National Register Listing

Everett Building

a.k.a. Citizens National Bank Building

214--216 Fredonia St., Longview, TX

The 1910 Everett Building survives as one of the few architectural remnants in Longview associated with both the cotton and oil booms in east Texas. As the only extant example of twentieth-century Classical Revival commercial architecture in the city, it remains virtually intact as a reminder of artistic and economic endeavors successfully undertaken by Longview's early business community. Typical of the early twentieth-century revival of classicism in architecture, the Everett Building exhibits a naive and in this case reserved application of exterior ornamentation. Classical elements and variations in proportion and fenestration were incorporated into much the same mass that Victorian details would have been applied a decade earlier. But the formalism executed in the detailing and window/door arrangement defines the building as a breaking away from fussy, over adorned Victorian prototypes. Designed to represent literal and figurative solidarity, the building has meant much the same through the years to the citizens of Longview and has housed numerous individuals and businesses significant to the city's early history.

Local builder and business entrepreneur L.J. Everett sold and conveyed to the Citizens National Bank of Longview a parcel of land in January 1909. Another parcel, the north 25 feet of the Fredonia Street frontage was deeded to the Citizens National Bank in June of 1910 by G.T. Reynolds. Construction of the Everett Building on that site was completed in 1910 as a collaborative effort of builder Everett and architect Samuel Joseph Blocker.
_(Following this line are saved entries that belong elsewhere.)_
/-!
# Crux `EntropyAdmissibility` (stmt-AtomisticToContinuum-9903), line `registered` — stub `stub_entropyBalanceConcentration_of_PTBC`

Registered stub S2b of the line `registered` of the crux
`Summit.AtomisticToContinuum.HydrodynamicLimit.Theses.BoxDissipativeWeakStrong.EntropyAdmissibility`:
**S2a → S2**, i.e. the positive-time box concentration of linear-growth Borel functionals of the box fields
(`Sig.stub_positiveTimeBoxConcentration`, hypothesis) implies that the DYNAMIC part
`A_N = ∫_{(0,τ]}∫(ρ̂ Z_{a,b}(ŝ) ∂ₜφ + Z_{a,b}(ŝ) m̂·∇φ) dx dt − ∫ ρ̂_τ Z_{a,b}(ŝ_τ) φ_τ dx` of the
clamp-renormalised entropy balance concentrates at its Bochner mean in `L¹(P_N)`
(`Sig.stub_entropyBalanceConcentration`). Proof (measure theory only; file B of two, toolbox `EABirthS2bA`):
* the flow is regularised to the identity off its conull good set (`gflow`: jointly measurable in `(t, z)`,
  `HardSphereFlow.measurable_flow_prod_torus`; energy preserving EVERYWHERE, `HardSphereFlow.configEnergy_flow`),
  which changes `A_N` and the box functionals only on a `P_N`-null set (`P_N ≪ Liouville`);
* the integrands are `M G₁(Û) ∂ₜφ + Σ_k M G₂ₖ(Û) ∂ₖφ` and `M G₁(Û_τ) φ_τ` with the Borel linear-growth functionals
  `G₁(r,m,e) = r Z_{a,b}(s_cut(r⁺, θ̂(r⁺,m,e)))/M`, `G₂ₖ = Z_{a,b}(…) m_k/M`, `M = |a| ∨ |b|` (`r⁺ = max r 0 = ρ̂` on box
  fields; `f_ex` is only evaluated on `[0, η₁] ⊆ [0, η₀)`, `ηc := η₀` of `HsEosLowDensity`), so S2a at each fixed
  `t ∈ (0, τ]` and at `τ`, with the continuous slices `∂ₜφ(t,·)`, `∂ₖφ(t,·)`, `φ(τ,·)`, gives concentration of the
  space integrals at fixed time (sums and constant multiples of concentrating integrable sequences);
* the time integral concentrates by `EABirthS2bA.tendsto_conc_integral` (Tonelli on `P_N ⊗ dt|_{(0,τ]}`, dominated
  convergence in `t`) thanks to the `N`-UNIFORM bound `|∫ bulk dx| ≤ C + D (N+1)⁻¹Σ‖vᵢ‖²` (`∫ ρ̂ dx = 1`,
  `∫ ‖m̂‖ dx ≤ (N+1)⁻¹Σ‖vᵢ‖`, energy conservation) and the Maxwellian bound `E_{P_N}[(N+1)⁻¹Σ‖vᵢ‖²] ≤ K`;
  `σ₀ := σ₀(S2a) ∧ 1/2`.

References: J. Březina, E. Feireisl, J. Math. Soc. Japan 70 (2018), Def. 2.9, §3.2; H. Spohn, *Large Scale Dynamics of
Interacting Particles* (1991), Part I Ch. 3. prover-line-stmt-AtomisticToContinuum-9903-0 (worker S2b).
-/

noncomputable section

open MeasureTheory Filter Set
open scoped ENNReal Topology


namespace Summit.AtomisticToContinuum.HydrodynamicLimit.Theorems.EABirthS2b

open Literature.MathematicalPhysics.KineticTheory
open Literature.Analysis.FluidPDE.CompressibleEuler (clamp)
open Summit.AtomisticToContinuum.HydrodynamicLimit.Theses
open Summit.AtomisticToContinuum.HydrodynamicLimit.Theorems.BDWS
open Literature.Analysis.FluidPDE (Config configEnergy HardSphereFlow)
open Literature.Analysis.FunctionSpaces
open EABirthS1a (statEntropy statBulk statBdry)
open EABirthS2bA

/-! ## The flow regularised off its good set -/

section GFlow

variable {n : ℕ} {ε : ℝ}

open scoped Classical in
/-- The hard-sphere flow with its junk values off the good set replaced by the identity. -/
def gflow (Φ : HardSphereFlow (Literature.Analysis.FluidPDE.Torus.geometry (Fin 3)) ε n) (t : ℝ)
    (z : Config n (Fin 3) T3) : Config n (Fin 3) T3 :=
  if z ∈ Φ.good then Φ.flow t z else z

variable (Φ : HardSphereFlow (Literature.Analysis.FluidPDE.Torus.geometry (Fin 3)) ε n)
/-- **`‖Ψ̂″(e)‖ ≤ (4B₂ + 6B₁ + 2)·c/max(|ω|, Λ/2)³`** everywhere. [cite: BenfattoGiulianiMastropietro2006, (2.36aa)] -/
theorem norm_uvSymbolFnXiD2_le (hΛ : 0 < Λ) (hc : 0 ≤ c) {B₁ B₂ : ℝ} (hB₁ : ∀ x, |deriv salmhoferCutoff x| ≤ B₁)
    (hB₂ : ∀ x, |deriv (deriv salmhoferCutoff) x| ≤ B₂) (e : ℝ) :
    ‖uvSymbolFnXiD2 c Λ ω e‖ ≤ (4 * B₂ + 6 * B₁ + 2) * c / max |ω| (Λ / 2) ^ 3 := by
  have hB10 : 0 ≤ B₁ := (abs_nonneg _).trans (hB₁ 0)
  have hB20 : 0 ≤ B₂ := (abs_nonneg _).trans (hB₂ 0)
  have hm := uvEnv_pos hΛ ω
  set m := max |ω| (Λ / 2) with hmdef
  by_cases hlt : e ^ 2 + ω ^ 2 < Λ ^ 2 / 4
  · obtain ⟨h0, h1, h2⟩ := uvWeightFn_eq_zero_of_lt hΛ hlt
    rw [uvSymbolFnXiD2, h0, h1, h2, Complex.ofReal_zero]
    simp only [zero_mul, mul_zero, add_zero, norm_zero]
    positivity
  · have hden := max_le_norm_uvDen hΛ (e := e) (ω := ω) (by linarith [not_lt.1 hlt])
    rw [← hmdef] at hden
    have hR : ‖resolventFnXi c 0 ω e‖ ≤ c / m := by
      rw [norm_resolventFnXi hc]; exact div_le_div_of_nonneg_left hc hm hden
    have hR1 : ‖resolventFnXiD1 c 0 ω e‖ ≤ c / m ^ 2 := by
      rw [norm_resolventFnXiD1 hc]; exact div_le_div_of_nonneg_left hc (by positivity) (pow_le_pow_left₀ hm.le hden 2)
    have hR2 : ‖resolventFnXiD2 c 0 ω e‖ ≤ 2 * c / m ^ 3 := by
      rw [norm_resolventFnXiD2 hc]
      exact div_le_div_of_nonneg_left (by positivity) (by positivity) (pow_le_pow_left₀ hm.le hden 3)
    have hW : ‖(uvWeightFn Λ ω e : ℂ)‖ ≤ 1 := by
      rw [Complex.norm_real, Real.norm_eq_abs]; exact abs_uvWeightFn_le_one Λ ω e
    by_cases hgt : Λ ^ 2 < e ^ 2 + ω ^ 2
    · obtain ⟨h0, h1, h2⟩ := uvWeightFn_eq_one_of_gt hΛ hgt
      rw [uvSymbolFnXiD2, h0, h1, h2, Complex.ofReal_zero, Complex.ofReal_one]
      simp only [zero_mul, mul_zero, zero_add, one_mul]
      refine hR2.trans ?_
      rw [div_le_div_iff_of_pos_right (by positivity)]
      nlinarith
    · have hmΛ : m ≤ Λ := by
        have := uvEnv_le_of_le hΛ (e := e) (ω := ω) (by linarith [not_lt.1 hgt])
        rwa [← hmdef] at this
      have hW1 : ‖(uvWeightFnD1 Λ ω e : ℂ)‖ ≤ 2 * B₁ / m := by
        rw [Complex.norm_real, Real.norm_eq_abs]
        exact (abs_uvWeightFnD1_le hB₁ hΛ ω e).trans (div_le_div_of_nonneg_left (by positivity) hm hmΛ)
      have hW2 : ‖(uvWeightFnD2 Λ ω e : ℂ)‖ ≤ (4 * B₂ + 2 * B₁) / m ^ 2 := by
        rw [Complex.norm_real, Real.norm_eq_abs]
        exact (abs_uvWeightFnD2_le hB₁ hB₂ hΛ ω e).trans
          (div_le_div_of_nonneg_left (by positivity) (by positivity) (pow_le_pow_left₀ hm.le hmΛ 2))
      rw [uvSymbolFnXiD2]
      calc _ ≤ ‖(uvWeightFnD2 Λ ω e : ℂ) * resolventFnXi c 0 ω e‖ + ‖2 * ((uvWeightFnD1 Λ ω e : ℂ) * resolventFnXiD1 c 0 ω e)‖ +
            ‖(uvWeightFn Λ ω e : ℂ) * resolventFnXiD2 c 0 ω e‖ := norm_add₃_le
        _ ≤ (4 * B₂ + 2 * B₁) / m ^ 2 * (c / m) + 2 * (2 * B₁ / m * (c / m ^ 2)) + 1 * (2 * c / m ^ 3) := by
            refine add_le_add (add_le_add ?_ ?_) ?_
            · rw [norm_mul]; exact mul_le_mul hW2 hR (norm_nonneg _) (by positivity)
            · rw [norm_mul, norm_mul, Complex.norm_ofNat]
              exact mul_le_mul_of_nonneg_left (mul_le_mul hW1 hR1 (norm_nonneg _) (by positivity)) (by norm_num)
            · rw [norm_mul]; exact mul_le_mul hW hR2 (norm_nonneg _) zero_le_one
        _ = (4 * B₂ + 6 * B₁ + 2) * c / m ^ 3 := by field_simp; ring
import Literature.AlgebraicGeometry.Hyperkaehler.K3HilbertKummerLatticePolarisationOrbits
import Literature.Topology.FourManifolds.LatticeFormsPolarisationTypesOrbitNumberGeneral
import Literature.Topology.FourManifolds.LatticeFormsPolarisationStabiliserQuotientGeneral
import HarnessLib

/-!
# The number of polarisation types of divisor `f` for a GENERAL `w` in the `K3^{[n]}` lattice `Λ_n = Λ_{K3} ⊕ ⟨−2(n−1)⟩`
# and in the `Kumⁿ` lattice `Λ_n = 3U ⊕ ⟨−2(n+1)⟩`: `N · φ(f₁) = φ(f) · 2^{ρ(f₁)}` resp. `· 2^{ρ(f₁/2)}`,
# i.e. `N = w₊(f₁)φ(w₋(f₁)) · 2^{ρ}`, `w = (f, 2t/f)`, `f = wf₁`
# (Gritsenko–Hulek–Sankaran, *Compositio Math.* 146 (2010), §4 Prop. 4.6 (i)–(iii) for every `w`, (iv) last sentence, Remark 4.15)

Layer `Literature/AlgebraicGeometry/Hyperkaehler`. Written for lane `lit-hodgefound` (Track 2 foundations; prover seat
`lit-hodgefound-p18`, gen 45, row g45-#2). THEOREMS ONLY — no definition, no named fact, no instance, no notation.

Sequel of `K3HilbertKummerLatticePolarisationOrbits.lean` (rows g44-#2…#14, in particular §3: the orbit numbers `2^{ρ(f)}`,
`2^{ρ(f/2)}` under `w = 1`) and of `Literature/Topology/FourManifolds/LatticeFormsPolarisationTypesOrbitNumberGeneral.lean`
(row g45-#1: Prop. 4.6 (i)–(iii) for every `w` in the abstract lattice `B₀ ⊕ ⟨−2t⟩`), at the two lattices of record
`Matrix.toBilin' (k3HilbertGram n)` (`t = n − 1`, `n ≥ 2`) and `Matrix.toBilin' (kumGram n)` (`t = n + 1`), through the
orbit ↔ admissible-class bijections `k3Hilbert_natCard_quot_stable_isometryEquiv_of_divisor` /
`kum_natCard_quot_stable_isometryEquiv_of_divisor` (rows g43-#4, g43-#6).

## Source, verbatim (GHS, Compositio Math. 146 (2010), arXiv numbering §4, held text `paper:arxiv-0802.2078` pp. 10–11, 13)

"**Proposition 4.6.** Let `h_d ∈ L_{2t}` be primitive of length `2d > 0` and `div(h_d) = f`. We put `g = (2t/f, 2d/f)`,
`w = (g, f)`, `g = wg₁`, `f = wf₁`. […] (i) If `g₁` is even, then […] the number of `Õ(L_{2t})`-orbits of `h_d` with fixed `f`
(if at least one `h_d` exists) is equal to `w₊(f₁)φ(w₋(f₁)) · 2^{ρ(f₁)}`, where `w = w₊(f₁)w₋(f₁)` and `w₊(f₁)` is the product
of all powers of primes dividing `(w, f₁)`, `ρ(n)` is the number of prime factors of `n` and `φ(n)` is the Euler function.
(ii) If `g₁` is odd, and `f₁` is even or `f₁` and `d₁` are both odd, then […] The number of `Õ(L_{2t})`-orbits of such `h_d` is
equal to `w₊(f₁)φ(w₋(f₁)) · 2^{ρ(f₁/2)}` if `f₁ ≡ 0 mod 2` and to `w₊(f₁)φ(w₋(f₁)) · 2^{ρ(f₁)}` if `f₁ ≡ d₁ ≡ 1 mod 2`. (iii) If
`g₁` and `f₁` are both odd and `d₁` is even, then […] The number of `Õ(L_{2t})`-orbits of such `h_d` is equal to
`w₊(f₁)φ(w₋(f₁)) · 2^{ρ(f₁)}`. (iv) […] `B = (−2b, c·2t/f; c·2t/f, −2t)`. […] The greatest common divisor of the elements of `B`
is equal to `g₁(2b/g₁, w)`." (pp. 10–11) "**Remark 4.15.** […] Since the classification of polarisation types in this section
depends only on the discriminant group it immediately gives an identical classification for polarisations of deformations of
generalised Kummer varieties." (p. 13)

## Reading notes

* As in row g45-#1: for types that occur `w = ((2t/f, 2d/f), f) = (f, 2t/f)`; with `f = wf₁`, `2t/f = wT₁`, `(f₁, T₁) = 1`
  the three printed cases collapse to the parity of `f₁`, and the count is stated division-free as `N · φ(f₁) = φ(f) · 2^ρ`
  (data form), in the printed product form `N = w₊(f₁)φ(w₋(f₁)) · 2^ρ` (`w₊ = ∏_{p ∣ w, p ∣ f₁} p^{v_p(w)}`,
  `w₋ = ∏_{p ∣ w, p ∤ f₁} p^{v_p(w)}`), and in closed form with `f₁ = f/(f, 2t/f)`. "If at least one `h_d` exists" is the
  hypothesis `hex`; the existence criteria by quadratic residues are not restated.
* §3 evaluates two small types with `w > 1`: `t = 8` (`K3^{[9]}`, `Kum⁷`), `f = 4` (`w = 4`, `f₁ = 1`): two `Õ`-orbits; and
  `t = 9` (`K3^{[10]}`, `Kum⁸`), `f = 3` (`w = 3`, `f₁ = 1`): two `Õ`-orbits — against `2^{ρ(f/2)} = 2` resp. `2^{ρ(f)} = 2`
  that the `w = 1` formula would give only for `(f, 2t/f) = 1`, which fails here; the numbers agree by coincidence of small
  values (`φ(4) = φ(3) = 2`), the point being that §3 of the g44 file does not apply to these types while this file does.

## Contents (all proved)

* §1 `K3^{[n]}` (`n ≥ 2`, `t = n − 1`): `k3Hilbert_w_eq_gcd_of_divisor`;
  **`k3Hilbert_natCard_quot_stable_isometryEquiv_of_divisor_mul_totient_of_odd`** / **`_of_even`** (data form),
  **`k3Hilbert_natCard_quot_stable_isometryEquiv_of_divisor_eq_wPlus_mul_of_odd`** / **`_of_even`** (printed form),
  `k3Hilbert_natCard_quot_stable_isometryEquiv_of_divisor_mul_totient_div_gcd_of_odd` / `_of_even` (closed form),
  `k3Hilbert_gcd_entries_of_divisor` ((iv): `gcd(2b, a, 2t) = g₁ · (2b/g₁, w)`).
* §2 `Kumⁿ` (`t = n + 1`): the same with `kum_`.
* §3 examples: `k3HilbertNine_natCard_quot_stable_isometryEquiv_of_divisor_four`, `kumSeven_…_four` (`t = 8`, `f = 4`: two
  orbits), `k3HilbertTen_natCard_quot_stable_isometryEquiv_of_divisor_three`, `kumEight_…_three` (`t = 9`, `f = 3`: two orbits).
* §4 (appended, row g45-#4; sequel of `Literature/Topology/FourManifolds/LatticeFormsPolarisationStabiliserQuotientGeneral.lean`,
  row g45-#3) **Prop. 4.12 (ii) for EVERY divisor in `Λ_n`: `|O(Λ_n, h)/Õ(Λ_n, h)| = 2^{#{p ∣ t/f : p ∤ f}}` (`f` odd) ∕
  `2^{#{p ∣ t/m : p ∤ m}}` (`f = 2m`)**, no `w` hypothesis (`K3^{[n]}`: `t = n − 1`, `n ≥ 2`; `Kumⁿ`: `t = n + 1`):
  `k3Hilbert_natCard_quot_stabiliser_discriminantGroupCongr_eq_two_pow_filter_of_odd` ∕ `_of_even`, `kum_…`; and at `t = 8`
  (`K3^{[9]}`, `Kum⁷`): two classes for `div(h) = 2`, one class for `div(h) = 4` (`k3HilbertNine_…_two` ∕ `_four`, `kumSeven_…`).

## References

* [GritsenkoHulekSankaran2010Symplectic] V. Gritsenko, K. Hulek, G. K. Sankaran, Moduli spaces of irreducible symplectic
  manifolds, Compositio Math. 146 (2010) 404–434 (arXiv:0802.2078): §4 Prop. 4.6 (i)–(iv), Prop. 4.12 (ii), Remark 4.15.
* [Markman2023GeneralizedKummers] E. Markman, The monodromy of generalized Kummer varieties …, JEMS 25 (2023) §1.1 (the
  `Kumⁿ` lattice `3U ⊕ ⟨−2(n+1)⟩`).
-/

noncomputable section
Blocker was a regionally prominent architect and educator. In addition to the Everett Building, he designed numerous commercial, residential, and school buildings in Longview and east Texas. Blocker served as superintendent for the Longview and. Dallas school systems, taught in Dallas, and during his forty years involved in education, wrote technical textbooks. He also is distinguished as one of the earliest members of the State Architectural Association. Lafayette Johnson Everett came to Texas with his widowed mother following the Civil War and settled in the Longveiw area in the early 1870s. He established himself as a successful businessman in Longview and nearby Gladewater where he resided. Everett's expertise in business began with an eight-year employment for the Texas and Pacific Railroad Company. Along with other civic and business responsibilities, Everett oversaw the activities of two banks simultaneously as their presidents; the Citizens National of Longview and a Gladewater bank.

The first occupant of the Everett Building, the Citizens National Bank, was chartered in 1901 as the second publicly chartered bank in the city. During the bank's 23-year history, the fortunes of cotton magnates from east Texas were handled by the CNB due to Longview's importance as a railroad center. Voluntary liquidation closed the Citizens National Bank in 1924.

Two banks occupied the Everett Building for the next sixteen years; the Commercial Guaranty State Bank of Longview which absorbed the remainder of the Citizens National Bank's assets and the Rembert National Bank chartered in 1912 as the Guaranty State Bank. Rembert National survived the difficult economic conditions of the Depression due to the discovery of oil in Gregg County in 1931. Oil wells and oil fortunes proliferated; the bank outgrew its leased quarters in the Everett Building and moved across the street in 1940 as the Longview National Bank.

Other tenants to follow the Rembert National Bank were the American Red Cross during World War II and Lanier Clothers from 1944 to 1960. After 1960 and until June of 1979, the Everett Building remained virtually empty, except for special temporary activities such as the Bicentennial headquarters in 1976.

Throughout its early history, attorneys, doctors, barbers, druggists, mercantile stores, and a great number of important services were provided by the businesses and people housed in the Everett Building. Several professionals officed in the building were also prominent in local social and political circles. Dr. Northcutt, one of the early office tenants was a mayor of Longview. Rembert National Bank was named for F.T. Rembert, supposedly the city's first millionaire. Cotton men Herman Loeb, Ike Killingsworth, and Baron Von Kissler were prominent local figures who had business dealings with occupants of the Everett Building. Legal documents dealing with leases and rights of the oil industry were drafted by locally prominent attorneys Thadeus Stinchcomb and Erasmus Young in offices above the bank. Longview citizens became familiar with the building for its numerous professional services and its financial and commercial functions.

Local significance of the building:
Commerce; Architecture

Listed in National Register of Historic Places in 1979.

The National Register of Historic Places is the official list of the Nation’s historic places worthy of preservation. Authorized by the National Historic Preservation Act of 1966, the National Park Service’s National Register of Historic Places is part of a national program to coordinate and support public and private efforts to identify, evaluate, and protect America’s historic and archeological resources.